Mayfield, who works in the nonprofit sector as co-director of the environmental advocacy organization MountainTrue, urged groups to connect. “There is an efficiency and effectiveness that comes with scale, and I just cannot encourage you enough to be much more intentional about working together and coordinating the services that you are providing to the population as a way to both manage your own resources better and have better outcomes,” Mayfield said.
Those comments seemed to cause a stir among some attendees, especially those with more recently founded groups. Dewana Little, executive director of Positive Changes, expressed frustration. “Even though we are small organizations, we do have a greater impact, especially on a minority level, because we are on the ground,” Little said. “I think it gets lost in translation that our programs have been running for a while, out of our own pockets.”
Pastor Spencer Hardaway of Rock Hill Missionary Baptist Church, passionately urged the committee to not ignore grassroots organizations just because they do not have the data yet. “Don’t let us believe that we are last-funded, because we all know that it’s hard, help me Lord Jesus, for when we come for money and come for funding, we’re always put on the backscale, we’re always denied funding,” Pastor Hardaway said. “Folks who don’t look like us, for us, by us, are able to get funding in our communities and we’re not. Don’t let that be the nail that’s driven into this meeting.”
Smith reassured applicants that the committee members’ comments were not an attack on any organization’s work, but that they must make tough decisions when it comes to funding. “As you’re hearing comments from up here, none of it is a slam against work that’s getting done out there,” Smith said. “What it is, is from this table, folks are trying to figure out how are we, with $158,000 — which is a pitiful amount of money to throw at this, it’s pitiful — how are we going to make the best use of it? There’s not an offense intended.”
Not all organizations were granted their requests, as the committee members had warned. In final public comments, some members of the audience voiced concerns and discouragement with the process. Members of the committee and representatives from other organizations urged those with concerns to keep the conversation going by attending public meetings to voice their struggles.
Dillashaw wrote in an email received on March 28 that the committee’s recommendations will go before the full Council for a vote at Council’s meeting on April 11.
The committee also heard updates on an affordable housing development at 338 Hilliard St. The development marks the city’s first effort to partner with private entities to redevelop city-owned property as affordable housing.
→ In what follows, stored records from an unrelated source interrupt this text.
/-- **Germ moments of a kernel `f`** (the real-variable interface to the analysis half).  Three germ
statistics `mW = E W`, `vW = E W² ≥ 0`, `hK = E hcap > 0`, fixed before the marks, such that for
all marks `0 < a < b < c` and all large `L` there is a probability law `ν` on `[-C/L, C/L]` with the
EXACT mean-value identity `∫ f(η̂ + x) dν = f(η̂)` at `η̂ = cardyEta a b c` and the moment expansions
`∫ x dν = -S₁ mW / L + (S₁ (a⁻¹+b⁻¹+c⁻¹) hK - (S₁/b) vW) / L² + O(L⁻³)`, `∫ x² dν = S₁² vW / L² + O(L⁻³)`.
[cite: LawlerSchrammWerner2001, §3] [cite: Smirnov2001, Thm 2] -/
def GermMoments (f : ℝ → ℝ) : Prop :=
  ∃ mW vW hK : ℝ, 0 ≤ vW ∧ 0 < hK ∧
    ∀ a b c : ℝ, 0 < a → a < b → b < c → ∃ L₀ C : ℝ, 0 < L₀ ∧ ∀ L : ℝ, L₀ ≤ L →
      ∃ ν : Measure ℝ, IsProbabilityMeasure ν ∧ ν (Icc (-(C / L)) (C / L))ᶜ = 0 ∧
        ∫ x, f (cardyEta a b c + x) ∂ν = f (cardyEta a b c) ∧
        |∫ x, x ∂ν + (c - b) * (b - a) / ((c - a) * b ^ 2) * mW / L -
            ((c - b) * (b - a) / ((c - a) * b ^ 2) * (a⁻¹ + b⁻¹ + c⁻¹) * hK -
              (c - b) * (b - a) / ((c - a) * b ^ 2) / b * vW) / L ^ 2| ≤ C / L ^ 3 ∧
        |∫ x, x ^ 2 ∂ν - ((c - b) * (b - a) / ((c - a) * b ^ 2)) ^ 2 * vW / L ^ 2| ≤ C / L ^ 3

/-- **Asymptotic mean-value data** of `f`: verbatim the hypotheses `(m, v, hv, hdata)` of the landed
rigidity theorem `Mvp.affineCardy_of_mvpData` (Theorems/…MvpRigidity).  [cite: Smirnov2001, Thm 2] -/
def MvpData (f : ℝ → ℝ) : Prop :=
  ∃ m v : ℝ, 0 ≤ v ∧
    ∀ a b c : ℝ, 0 < a → a < b → b < c →
      ∃ (r : ℕ → ℝ) (ν : ℕ → Measure ℝ) (L₁ L₂ M₁ : ℝ),
        Tendsto r atTop (𝓝 0) ∧
        (∀ᶠ n in atTop, IsProbabilityMeasure (ν n) ∧ ν n (Icc (-(r n)) (r n))ᶜ = 0 ∧
          ∫ x, f (cardyEta a b c + x) ∂(ν n) = f (cardyEta a b c)) ∧
        Tendsto (fun n : ℕ ↦ (n : ℝ) * ∫ x, x ∂(ν n)) atTop (𝓝 L₁) ∧
        Tendsto (fun n : ℕ ↦ (n : ℝ) ^ 2 * ∫ x, x ^ 2 ∂(ν n)) atTop (𝓝 L₂) ∧
        (m = 0 → Tendsto (fun n : ℕ ↦ (n : ℝ) ^ 2 * ∫ x, x ∂(ν n)) atTop (𝓝 M₁)) ∧
        L₁ = -((c - b) * (b - a) / ((c - a) * b ^ 2)) * m ∧
        L₂ = ((c - b) * (b - a) / ((c - a) * b ^ 2)) ^ 2 * v ∧
        M₁ = 2 * (a⁻¹ + b⁻¹ + c⁻¹) * ((c - b) * (b - a) / ((c - a) * b ^ 2)) +
          v / 2 * (-2 * ((c - b) * (b - a)) / ((c - a) * b ^ 3))

/-! ### §1 Registered stubs -/

/-- **STUB G1 (the heart, percolation): the germ catalogue.**  Intended proof: reference Jordan
domain with a straight boundary segment around `p₀`, its certified `ℤ²` discretisation family;
exploration of the interface from `p₀` (fictitious wired layers outside the two arcs at `p₀`) stopped
at the first exit of the unit ball — its law does not see the far marks; exact domain-Markov /
event identity (cf. `EventIdentity.*`, landed); catalogue = filled `w`-pixel neighbourhoods of the
germ, slightly rounded (Jordan), tip mark on the outer pixel boundary; hydrodynamic data through the
fixed uniformizing map and the mapping-out function of the image hull (`⊂ closedBall 0 2`);
comparison of the slit crossing with the catalogue crossing: discrepancy ⊆ six-arm events at scales
`(w, r)` near the germ frontier ∪ half-plane three-arm events at the flat boundary ∪ fresh crossings
landing within `r` of the tip (`slitNear_measureReal_slitReach_near_le`, landed) — `α₆ > 2`,
`α₃⁺ = 2` give `O(r⁻⁴ w^{α₆-2}) + O(w/r²) + (r)^α → 0`; hcap floor by RSW (exit through the top of
the ball with probability `≥ p₀`).  Why it might fail: the un-wired `discreteCrossing` recipe
(`meshDomain`, `discreteArc`) must match the exploration's banks up to negligible events.
[cite: CamiaNewman2007, Lemma 7.1–7.4] [cite: Nolin2008, Thm 22–24] [cite: Smirnov2001, §2] -/
theorem stub_germCatalogue : GermCatalogue := by
  sorry
/-- A vector of `ΔN(Q′_j)` orthogonal to every `Δλ`, `λ ∈ N(Q′_j)`, vanishes. [cite: Balaban1984PropagatorsII, (2.10)–(2.11) p.225] -/
theorem eq_zero_of_mem_of_orth {u : B} (hu : u ∈ D.Nj.map D.lap) (h : ∀ n : ↥D.Nj, ⟪D.lap (n : B), u⟫_ℝ = 0) : u = 0 := by
  obtain ⟨m, hm, rfl⟩ := hu
  have := h ⟨m, hm⟩
  rwa [real_inner_self_eq_norm_sq, sq_eq_zero_iff, norm_eq_zero] at this

/-- **[B5] (1.95) `R∂*GQ* = 0` for the two-scale `G_j`: `R_j∂*G_jQ_j*b = 0`** — pair `(M_j + Q_j*Q_j)G_jQ_j*b = Q_j*b` with `∂λ`,
`λ ∈ N(Q′_j)`: the `Q_j`-terms die by (2.103), leaving `⟨Δλ, R_j∂*G_jQ_j*b⟩ = 0`. [cite: Balaban1984PropagatorsI, (1.95) p.34] -/
theorem Rj_dv_Gj_Qvs (hL : D.IsLattice) (hP : D.Positive) (b : Bs) :
    D.Rj (D.dv (D.Gj (LinearMap.adjoint D.Qv b))) = 0 := by
  set x := D.Gj (LinearMap.adjoint D.Qv b) with hx
  refine eq_zero_of_mem_of_orth (Rj_dv_mem x) fun n => ?_
  have hsum := Mj_Gj_add hL hP (LinearMap.adjoint D.Qv b)
  rw [← hx] at hsum
  have h1 : ⟪D.grad (n : B), D.Mj x + LinearMap.adjoint D.Qv (D.Qv x)⟫_ℝ = ⟪D.grad (n : B), LinearMap.adjoint D.Qv b⟫_ℝ := by
    rw [hsum]
  rw [inner_add_right, inner_grad_Mj hL, LinearMap.adjoint_inner_right, LinearMap.adjoint_inner_right,
    Qv_grad_eq_zero hL, inner_zero_left, inner_zero_left, add_zero] at h1
  exact h1

/-- **`R_j∂*H_jB = 0`**: the `H_j` of (2.130) satisfies the gauge condition of [B5] p. 29 (*"R∂*H_kB = 0"*) — with `Q_jH_j = I`
(`…B6SectCPositivity.Qv_Hj`) and minimality (`Hj_crit`) this is *"coincides with the operator introduced in Sect. D"*.
[cite: Balaban1984PropagatorsII, (2.130) p.246] -/
theorem Rj_dv_Hj (hL : D.IsLattice) (hP : D.Positive) (b : Bs) : D.Rj (D.dv (D.Hj b)) = 0 := by
  rw [Hj_apply]; exact Rj_dv_Gj_Qvs hL hP _

/-- **(2.116) = (2.117) for the exponents: `⟨H_jB, (Δ − ∂P_j∂*)H_jB⟩ = ‖∂H_jB‖²`** (`∂` = the plaquette curl; the gauge term
`‖R_j∂*H_jB‖²` of the form vanishes). [cite: Balaban1984PropagatorsII, (2.116)–(2.117) p.243] -/
theorem form_Mj_Hj (hL : D.IsLattice) (hP : D.Positive) (b : Bs) : ⟪D.Hj b, D.Mj (D.Hj b)⟫_ℝ = ‖D.curl (D.Hj b)‖ ^ 2 := by
  rw [form_Mj hL, Rj_dv_Hj hL hP, norm_zero, zero_pow two_ne_zero, add_zero]

/-- **(2.118)/(1.65): `⟨B, Δ_jB⟩ = ⟨∂H_jB, ∂H_jB⟩ = ‖∂H_jB‖²`** for the Sect. C `Δ_j = H_j*(Δ − ∂P_j∂*)H_j` (*"the quadratic forms
are equal to ⟨B, Δ_jB⟩ given by (1.66)"*). [cite: Balaban1984PropagatorsII, (2.118) p.243] -/
theorem inner_Δj_eq_norm_curl_sq (hL : D.IsLattice) (hP : D.Positive) (b : Bs) : ⟪b, D.Δj b⟫_ℝ = ‖D.curl (D.Hj b)‖ ^ 2 := by
  rw [← h2118, form_Mj_Hj hL hP]
/-!
# `Balaban1983to89.B5Remark36Derivatives` — Bałaban CMP 95 (1984), the remark after (1.114) on p. 36: in (1.112), (1.113) «the
# choice of derivatives ∇G∇* is accidental; we can take arbitrary derivatives, like ∂_μG∂_ν, ∂*_μG∂_ν, ∂*_μG∂*_ν» — PROVED for the
# G-family of record `B5Prop12GLattice.famG d L a` (Bałaban's `G = Δ_a⁻¹` on the tori `T_η`), from Proposition 1.2 for that family

statement-level skeleton of published theorems with citation tags; proofs where landed; nothing here is a claim about the Yang–Mills mass gap

CITATION HEADER.  T. Bałaban, *Propagators and renormalization transformations for lattice gauge theories. I*, Commun. Math.
Phys. **95** (1984) 17–40 [`Balaban1984PropagatorsI`, "B5" of the series], p. 36 [PDF 20] (PDF held as
`paper:balaban1984-cmp95-propagators-rt-i`; the page READ AS IMAGE this session on the ×2 render
`run/shared/lean/pub/pub-balaban/b2b-balaban-ref1/pages/1984-cmp95-propagators-rt-I/1984-cmp95-propagators-rt-I-p020-x2.png`, text layer
p0019/p0020 grepped).  Cell `lit-balaban` (HOME `run/shared/lean/pub/lit-balaban/`), reader/typer seat **r02** gen 8 (the B5 block owner,
`literature-prover-lit-balaban-r02-g8-0`); SKELETON row **B5.Txt@36** (NEW, born with this file; agreed with p37 gen 8, HOME/STATUS
2026-08-21T21:21Z / 22:55Z), cells on B5.Prop1.2.  Inputs BY NAME, not restated: p37 g7's `B5Prop12GHolds.prop12_famG_printed`
(Proposition 1.2 (1.110)–(1.114) for `famG d L a`, hypothesis-free), r02 g5's concrete Prop-1.2 carrier `B5Prop12FieldsLattice`
(`cubeT` = Δ̃(y), `distU`, `distSite`, `suppInL`, `supNormL`, `holderL`/`holderT`, `cutInL`, `cutHL`, `smulT`, the printed entries
`e4L` (1.112), `h2L` (1.113)), r02 g5's unit-scale partition `B5CoverP12Lattice.wP` ((1.118) profile squared at scale one, `sum_wP`,
`abs_wP_sub_le`) and pieces `B5GlobCoverP12Lattice.pieceL` (`piece_supp`, `piece_sup`, `piece_holder`, `sum_pieces_ten`), the
lattice calculus `B5Prop11Plancherel.fdiff`/`shiftM`, `B5Prop11Lattice.grad`/`divT`, `B5CombesThomasLattice.fdiff_apply`,
`B5Local114GLatticeSecond.fdiffH_apply`.

WHAT IS PRINTED (p. 36 [PDF 20], verbatim).  After (1.112) *"|(∇G∇*J)(x)| ≤ O(1)e^{−δ₀|y−y′|}(‖J‖_ε + |J|) (1.112) for 0 < ε < 1,
x ∈ Δ̃(y), supp J ⊂ Δ̃(y′), with the constant O(1) depending on d and ε"*, (1.113) *"‖ζ∇G∇*J‖_α ≤ O(1)e^{−δ₀|y−y′|}(‖ζ‖_α + |ζ|)
(‖J‖_{α+ε} + |J|) (1.113) for 0 ≤ α < 1, ε > 0, α + ε < 1, ζ ∈ C₀^∞(Δ̃(y)), supp J ⊂ Δ̃(y′)"* and (1.114):
*"**Let us remark that in the inequalities (1.112), (1.113) the choice of derivatives ∇G∇\* is accidental; we can take arbitrary
derivatives, like ∂_μG∂_ν, ∂\*_μG∂_ν, ∂\*_μG∂\*_ν.**"*  No proof or further comment is printed (the proof of Prop. 1.2, pp. 36–40, treats
`∇G∇*` only; p. 39: *"The proofs of the other inequalities are exactly the same"* refers to the entries of (1.110)–(1.114)).  Here `∂_μ`
is the forward lattice derivative and `∂*_μ` its adjoint ((1.21) p. 21: *"⟨∂A, ∂A⟩ = … − ⟨∂*A, ∂*A⟩"*; `∇* = Σ_ν ∂*_ν` in (1.89)/(1.112)).

WHAT THIS MODULE PROVES (kernel-checked, 0 `sorry`, axioms `propext`/`Classical.choice`/`Quot.sound`; the six `def`s have bodies,
NO `Prop`-valued fact is introduced).
* §1 `dK s ν` (the derivative of kind `s`: `true ↦ ∂_ν = fdiff`, `false ↦ ∂_ν^* = star fdiff`), the generalised divergence
  `gdiv s₂ J = Σ_ν D^{s₂ν}_ν J_ν`, gradient `ggrad s₁ A = (D^{s₁μ}_μ A)_μ`, the field `fieldG s₁ s₂ J = D₁GD₂J` (`G = (DeltaA n M a)⁻¹`)
  and its two entries **`e4G s₁ s₂ J y = sup_{x∈Δ̃(y)}|(D₁GD₂J)(x)|`**, **`h2G s₁ s₂ J α ζ = ‖ζD₁GD₂J‖_α`**; sanity `e4G_true_false` /
  `h2G_true_false`: with `D₁ = ∇`, `D₂ = ∇*` they ARE the printed entries `e4L`/`h2L` of the setting of record (by `rfl`).
* §2 the inner conversion **`∂_ν v = ∂_ν^*(−S_ν v)`** (`fdiff_mulVec_eq_star_mulVec_neg_shift`; `(S_νv)(x) = v(x + e_ν)`), hence
  **`gdiv_eq_divT_sharp`**: `Σ_ν D_νJ_ν = ∇*J♯` with the translated source `sharp` (`J♯_ν = −S_νJ_ν` on forward components).
* §3 `J♯`: support one fine step around `Δ̃(y′)` (`sharp_supp`), `|J♯| ≤ |J|`, `‖J♯‖_ε ≤ ‖J‖_ε` (translation invariance of (1.108)/
  (1.109): `distU_add_right`); cube geometry: `x ∈ Δ̃(y)`, `x′ ∈ Δ̃(w)` ⇒ `|y − w| ≤ |x − x′| + 2` (`distSite_le_distU_add_two`), one
  fine step ⇒ `|y − w| ≤ 3`, `#{w : |y − w| ≤ 3} ≤ 7^d` (`card_near_le`).
* §4 the outer conversion, sup entry: **`(∂_μ^*A)(x) = −(∂_μA)(x − e_μ)`** (`star_fdiff_mulVec_apply`) and **`sup_ggrad_le`**: if the
  printed entries of a source `K` obey `sup_{Δ̃(y₁)}|∇G∇*K| ≤ Ce^{−δ₀|y₁−w|}N` for all labels `y₁`, then `sup_{Δ̃(y)}|D₁G∇*K| ≤
  Ce^{3δ₀}e^{−δ₀|y−w|}N` (`x − e_μ ∈ Δ̃(y₁)` with `|y₁ − y| ≤ 3`).
* §5 the outer conversion, Hölder entry: `ζ·∂_μ^*A = −S_μ^{−1}[(S_μζ)·∂_μA]`, the translated cut-off re-localised
  `S_μζ = Σ_{y₁} ζ′_{y₁}S_μζ` (`locCut`, `smulT_eq_sum_locCut`), `supp ζ′_{y₁}S_μζ ⊂ Δ̃(y₁)`, `‖ζ′_{y₁}ξ‖_α + |ζ′_{y₁}ξ| ≤
  (1 + L_w)(‖ξ‖_α + |ξ|)` (`cutHL_locCut_le`), `‖S_μζ‖_α + |S_μζ| ≤ ‖ζ‖_α + |ζ|`, and **`holder_ggrad_le`**: the (1.113)-type bound for
  `ζD₁G∇*K` with constant `7^d(1 + L_w)Ce^{3δ₀}`.
* §6 real sources (`embT`, `emb_ten`: the sources of `famG` are real), the pieces `ζ′_wJ♯` are real sources supported in `Δ̃(w)` and
  vanish unless `|w − y′| ≤ 3` (`piece_sharp_eq_zero_of_far`), and the assembled one-torus theorems **`e4G_le`**, **`h2G_le`**: from
  the printed (1.112) resp. (1.113) FOR ALL REAL TENSOR SOURCES on a torus with `≥ 2` unit cubes per direction follow the same
  bounds for `D₁GD₂J` with constants `7^d(max(1,L_w)+1)Ce^{6δ₀}` resp. `49^d(1+L_w)(max(1,L_w)+1)Ce^{6δ₀}` and the SAME `δ₀`.
* §7 **`remark36_famG`**: for `famG d L a` (`d ≥ 1`, `L > 1` odd, `a > 0`) there are `δ₀ > 0`, `C_ε ≥ 0`, `C_{α,ε} ≥ 0`, chosen before
  the member, with, for every member, every `s₁, s₂ : Fin d → Bool` and every real tensor source `J`, `supp J ⊂ Δ̃(y′)`:
  `sup_{x∈Δ̃(y)}|(D₁GD₂J)(x)| ≤ C_ε e^{−δ₀|y−y′|}(‖J‖_ε + |J|)` (`0 < ε < 1`) and `‖ζD₁GD₂J‖_α ≤ C_{α,ε}e^{−δ₀|y−y′|}(‖ζ‖_α + |ζ|)
  (‖J‖_{α+ε} + |J|)` (`0 ≤ α`, `0 < ε`, `α + ε < 1`, `supp ζ ⊂ Δ̃(y)`) — from `B5Prop12GHolds.prop12_famG_printed`.

THE ARGUMENT (ours — the print gives none).  No property of `G` is used beyond (1.112)/(1.113) themselves: the lattice identities
`∂_ν = −∂_ν^*S_ν = −S_ν∂_ν^*` (`S_ν` the translation by one FINE step, commuting with `∂`, `∂*`) move a forward inner derivative onto a
translated source and an adjoint outer derivative onto a translated output point / translated cut-off; translation by one fine step
(≤ one unit) preserves `|·|`, `‖·‖_ε`, `‖·‖_α` and moves `Δ̃`-localisations to neighbouring labels (`|y₁ − y| ≤ 3`, factor `e^{3δ₀}`,
at most `7^d` labels); sources and cut-offs that are no longer inside ONE doubled cube are re-localised with r02 g5's unit-scale
Lipschitz partition `ζ′_w = wP w` (the (1.118) profile squared at scale one), which costs `‖ζ′_wF‖_ε ≤ max(1, L_w)(‖F‖_ε + |F|)`.

DICTIONARY (print ↦ Lean).  `∂_μ` ↦ `fdiff (fine n M) (n : ℂ) μ` ((1.31), `B5Prop11Plancherel`); `∂*_μ` ↦ `star (fdiff …)` (the
adjoint, as in `B5Prop11Lattice.divT` = `∇*`; it is MINUS the backward difference: `star_fdiff_mulVec_apply`); «arbitrary derivatives»
↦ a kind `s₁ μ ∈ {true = ∂_μ, false = ∂*_μ}` for each component of the outer derivative and `s₂ ν` for each component of the inner
one — the printed examples `∂_μG∂_ν`, `∂*_μG∂_ν`, `∂*_μG∂*_ν` are the entries `(μ, ν)` of `fieldG s₁ s₂ J` at a source with one
non-zero component `J_ν` (`gdiv s₂ J = D_νJ_ν` then), and (1.112)/(1.113) themselves are `s₁ ≡ true`, `s₂ ≡ false`
(`e4G_true_false`, `h2G_true_false`); `x ∈ Δ̃(y)`, `supp J ⊂ Δ̃(y′)`, `ζ ∈ C₀^∞(Δ̃(y))`, `|J|`, `‖J‖_ε`, `‖ζ‖_α + |ζ|`, `|y − y′|` ↦ r02 g5's
`cubeB`/`suppInL`/`cutInL`/`supNormL`/`holderL`/`cutHL`/`distSite` of `B5Prop12FieldsLattice` (the fields of `famG`'s members).

HONEST SCOPE / DIVERGENCE.  (i) The remark is proved for the G-family of record ONLY through Proposition 1.2 for that family
(`prop12_famG_printed`, whose own method is the Combes–Thomas/L² route of p37, not the printed walk — immaterial here); the
one-torus results hold for ANY operator obeying (1.112)/(1.113) on these carriers (`e4G_le`, `h2G_le` take the printed entries as
hypotheses).
(ii) The derivation (translation + re-localisation) is ours; the print's implicit argument («the proofs … are exactly the same»)
would re-run pp. 36–40 for other derivatives.  (iii) Constants ours (`7^d`, `49^d`, `e^{6δ₀}`, `max(1, L_w) + 1`, `1 + L_w`, and
`max(C, 0)` of the family's (1.112)/(1.113) constants); `δ₀` is the family's.  (iv) Tori with at least two unit cubes per direction
(`2 ≤ M μ`, needed for `Σ_w wP w = 1`); the family of record has `M = 2L^m`.  (v) Complex-valued carriers as everywhere in the matrix
presentation; the family statement is for REAL sources (the `LocR` of `B5SettingP12Real`), as (1.112)/(1.113) are available for them.
CELL BOOK-KEEPING (lit-balaban): NEW ROW B5.Txt@36 «p.36 remark after (1.114): arbitrary derivatives in (1.112)/(1.113)» — decl of
record `remark36_famG`; value = a located printed claim of B5 kernel-checked for the tori of record — NOT summit progress.
-/

open scoped BigOperators Matrix Real
open Finset Matrix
The Hilliard Street site was previously the location of a city Parks and Recreation Department maintenance facility, which has been relocated.
Dillashaw and Jeff Staudinger said that a new proposal submitted by Tribute Companies reduces the number of units from 60 to 40 and the building’s height from four to three stories. Smith explained in an email after the meeting that the company realized cost factors made its initial proposal unworkable from a financial perspective. Council will vote on the revised proposal at its April 11 meeting.